What challenges does Solana face in scaling to billions of users?

The primary challenge involves balancing permissionless design with user experience at scale. The Solana Foundation representative highlighted that open, permissionless asset issuance creates inherent liquidity fragmentation—for example, at least five or six different Bitcoin wrapper tokens exist on Solana. The ecosystem must decide whether to maintain maximum permissionlessness and let developers build solver networks to handle arbitrage, or implement coordination mechanisms to unify liquidity. For mainstream adoption, expecting billions of users to understand technical differences between various asset wrappers is unrealistic, making this a critical UX decision.

What makes Byreal different from other Solana DEXs?

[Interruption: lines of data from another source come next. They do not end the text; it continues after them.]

/-!
# K2_E3 road (h413), §L leaf (LBGL-ge3) at `N = 3`, brick R′ (part 3) — `v(χ_Y′)` at the rational roots of `χ_Y` is a locally constant multiset on `{disc ≠ 0}`

Cell `pub/hodgecm-mathlib` (D-0151), Track B (21-frontier RULING «PUSH BOTH» 2026-09-03, director req624), seat K2E3-p03 (g4) (free E3 hand; brick R′
«HAND WANTED #3» of the (F-E) road — ROAD v2 of the owner K2E3-p11 (g5) 2026-09-04T05:41:53Z: «H″ consumes R′ UNCHANGED», `W_𝔭 = c·Σ_j ‖χ(M_j)‖⁻¹`
summed over the rational roots; dealer K2E3-plan (g3)).  `--supports stmt-HodgeConjecture-24833 --as helper`; THEOREMS ONLY (no definition ∕ instance ∕
notation ∕ named fact ∕ `sorry`); never imports `Cruxes/…/Lines`.  COUNT-NEUTRAL: (LBGL-ge3) `sig_K2E3GLnNilpotentFourierRegularGeThree` stays OPEN.

THE RESULT (`F` ANY non-archimedean local field; `v` the valuation of the valuative relation; `Polynomial.roots` = the multiset of `F`-rational roots).
For `X₀ ∈ 𝔤𝔩₃(F)` with `disc χ_{X₀} ≠ 0`:
* `exists_radius_eventually_roots_near` — ONE radius `ρ` (below every root separation `v(λ − λ′)` and with `ρ² ≤ v(χ₀′(λ))`) such that for `Y` near `X₀`:
  every rational root of `χ_Y` is `ρ`-close to a rational root of `χ₀` (NO NEW ROOTS), every rational root `λ` of `χ₀` has a rational root of `χ_Y`
  `ρ`-close to it (PERSISTENCE), and `v(χ_Y′(y)) = v(χ₀′(λ))` on `B(λ, ρ)` (DERIVATIVE CONSTANCY) — the common data of PART 2's count and of this file;
* **`eventually_map_valuation_derivative_roots_charpoly_eq`** — `∀ᶠ Y in 𝓝 X₀, χ_Y.roots.map (v ∘ χ_Y′) = χ_{X₀}.roots.map (v ∘ χ_{X₀}′)` (multisets);
* **`eventually_map_normAbs_derivative_roots_charpoly_eq`** — the same with the normalised absolute value `‖·‖_F = normAbs F`;
* **`eventually_sum_inv_normAbs_derivative_roots_charpoly_eq`** — `Σ_{λ ∈ roots χ_Y} ‖χ_Y′(λ)‖_F⁻¹ = Σ_{λ ∈ roots χ_{X₀}} ‖χ_{X₀}′(λ)‖_F⁻¹` (in `ℝ`) near `X₀`:
  the local constancy clause of `W_𝔭` on `{disc ≠ 0}`.
PROOF.  PART 2's `eventually_card_roots_charpoly_eq` fixes `r := card roots ∈ {0, 1, 3}`; `r = 0`: both multisets empty; `r = 1`: the one root `μ` of `χ_Y` lies
in `B(λ, ρ)`, so `v(χ_Y′(μ)) = v(χ₀′(λ))`; `r = 3`: persistence gives roots `μ_i ∈ B(λ_i, ρ)` of `χ_Y`, pairwise distinct (the balls are disjoint), hence
`χ_Y.roots = {μ₁, μ₂, μ₃}` (`Multiset.eq_of_le_of_card_le`) and `v(χ_Y′(μ_i)) = v(χ₀′(λ_i))` termwise.
[HarishChandra1999AdmissibleDistributions, §7; Cassels1986, Ch. 4 §3 Cor. 2 (continuity of roots)]
HONEST LABEL: HC_CM is proved only modulo the 7 printed citations (2 remaining named inputs: hLiu418 = stmt-HodgeConjecture-24832, h413 =
stmt-HodgeConjecture-24833) until rung 0 closes; count-neutral helper.

## References
* [HarishChandra1999AdmissibleDistributions] Harish-Chandra (DeBacker–Sally), *Admissible Invariant Distributions on Reductive p-adic Groups* (1999), §7.
* [Cassels1986] J. W. S. Cassels, *Local Fields*, LMS Student Texts 3 (1986), Ch. 4 §3 Cor. 2.
-/

set_option autoImplicit false
set_option linter.dupNamespace false   -- `Summit.HodgeConjecture.HodgeConjecture.…` (D-0017 nested layout; lakefile exemption for Summits)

Byreal's primary competitive strength is liquidity, with Zhou noting that orders are already being routed to the platform due to superior spreads. However, the team faces a unique challenge: establishing identity independent from Bybit's brand. The Solana Foundation advised that Byreal must "earn its way out" of being seen as simply Bybit's DEX project through product excellence. The team is deliberately not leveraging Bybit resources as part of their value proposition and plans to focus on real-world assets as their next major differentiation.

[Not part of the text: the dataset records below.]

/-- item stmt-Schanuel-15349 · crux · rank 5 · open · by planner
why it might fail: contains four exponentials (n = 2) and every corank-1 cell beyond Roy's r ≥ s/2; no transcendence method is known to exploit corank 1; false only with AlgIndepLogs.
sources: DasguptaKakde2024, Dasgupta2023, Roy1995, Waldschmidt2005
[crux] the Matrix Coefficient Conjecture (DasguptaKakde2024 Conj. 1.2), all n: an n×n matrix with
entries in 𝓛 = {z : e^z ∈ ℚ̄} and vanishing determinant has nonzero rational w, v with wᵗMv = 0.
Strictly weaker in form than the Structural Rank Conjecture (DK Thm 2.1), equivalent to four
exponentials at n = 2, and the r = n−1 end of the zero-block ladder. [deps: MatrixCoefficientThree]
[difficulty: open-problem] -/
@[route_item "route-Schanuel-MatrixCoefficients"]
def MatrixCoefficient : Prop :=
  ∀ (n : ℕ) (M : Matrix (Fin n) (Fin n) ℂ), (∀ i j, IsAlgebraic ℚ (Complex.exp (M i j))) → M.det = 0 → ∃ w v : Fin n → ℚ, w ≠ 0 ∧ v ≠ 0 ∧ ∑ i, ∑ j, (w i : ℂ) * M i j * (v j : ℂ) = 0

/-- item stmt-Schanuel-4310 · crux · rank 6 · open · by planner
why it might fail: open for every n ≥ 2 — no two logarithms of algebraic numbers are known algebraically independent (Roy1992 p.22); Baker gives degree 1, the linear subgroup theorem only r ≥ s/2 (Roy1995).
sources: Roy1992, Roy1995, Waldschmidt2000, BakerTNT1975
[crux] algebraic independence of logarithms (card's standing hypothesis AlgIndepLogs; verbatim the
signature of stmt-Schanuel-0083 and of `Literature.Barriers.Schanuel.AlgIndepLogarithms`):
ℚ-linearly independent l₁…lₙ with e^{lᵢ} algebraic are algebraically independent. The sector the
pattern model lives in; Schanuel restricted to 𝓛ⁿ. [difficulty: open-problem] -/
@[route_item "route-Schanuel-MatrixCoefficients"]
def LogSector : Prop :=
  ∀ (n : ℕ) (l : Fin n → ℂ), (∀ i, IsAlgebraic ℚ (Complex.exp (l i))) → LinearIndependent ℚ l → AlgebraicIndependent ℚ l

/-- item stmt-Schanuel-4311 · crux · rank 7 · open · by planner
why it might fail: it is most of Schanuel (n = 1 already contains e ∉ ℚ(𝓛)‾ and π ⊥ log 2); no transcendence method works relative to the infinitely generated base ℚ(𝓛); this route adds nothing to it.
sources: Kirby2010EAEF, Waldschmidt2000
[crux] Schanuel relative to K₀ = ℚ(𝓛), 𝓛 = {z : e^z ∈ ℚ̄}: if x₁…xₙ ∈ ℂ are ℚ-linearly independent
modulo the ℚ-span of 𝓛, then trdeg over K₀ of K₀(x, eˣ) is ≥ n. The complement of the log sector
(contains e transcendental over ℚ(𝓛), hence e ⊥ π); Schanuel ⇒ it (support OffLogSectorOfSchanuel)
and LogSector ∧ OffLogSector ⇒ Schanuel (Assembly). [difficulty: open-problem] -/
@[route_item "route-Schanuel-MatrixCoefficients"]
def OffLogSector : Prop :=
  ∀ (n : ℕ) (x : Fin n → ℂ), LinearIndependent ℚ ((Submodule.span ℚ {z : ℂ | IsAlgebraic ℚ (Complex.exp z)}).mkQ ∘ x) → (n : Cardinal) ≤ Algebra.trdeg ↥(IntermediateField.adjoin ℚ {z : ℂ | IsAlgebraic ℚ (Complex.exp z)}) ↥(IntermediateField.adjoin ↥(IntermediateField.adjoin ℚ {z : ℂ | IsAlgebraic ℚ (Complex.exp z)}) (Set.range x ∪ Set.range (Complex.exp ∘ x)))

How does the Solana Foundation interact with regulators differently than exchanges?

The Solana Foundation describes itself as "a human interface for a GitHub repo" rather than an operating business, which fundamentally changes its regulatory engagement. The foundation established the Solana Policy Institute with approximately six staff in Washington DC—the first blockchain-focused policy organization. Unlike exchanges seeking licenses, the foundation cares about issues like whether developers might be prosecuted for writing code. When engaging with countries, discussions focus less on specific regulations and more on talent formation, capital formation, and growing economies through "internet capital markets."

What lessons did the crypto industry learn from the October 11 cloud outage?

The October 11 cloud infrastructure failure served as a stress test for both centralized and decentralized systems. Zhou noted it demonstrated how single cloud provider downtime could crash multiple centralized exchanges simultaneously, motivating Bybit to implement multi-disaster recovery strategies. For decentralized infrastructure, the Solana representative noted it shifted people's trade-off perspectives—demonstrating that decentralized systems could actually perform well under stress while providing more transparency, particularly around oracle data feeds. The event may have moved industry perception toward favoring decentralized resilience.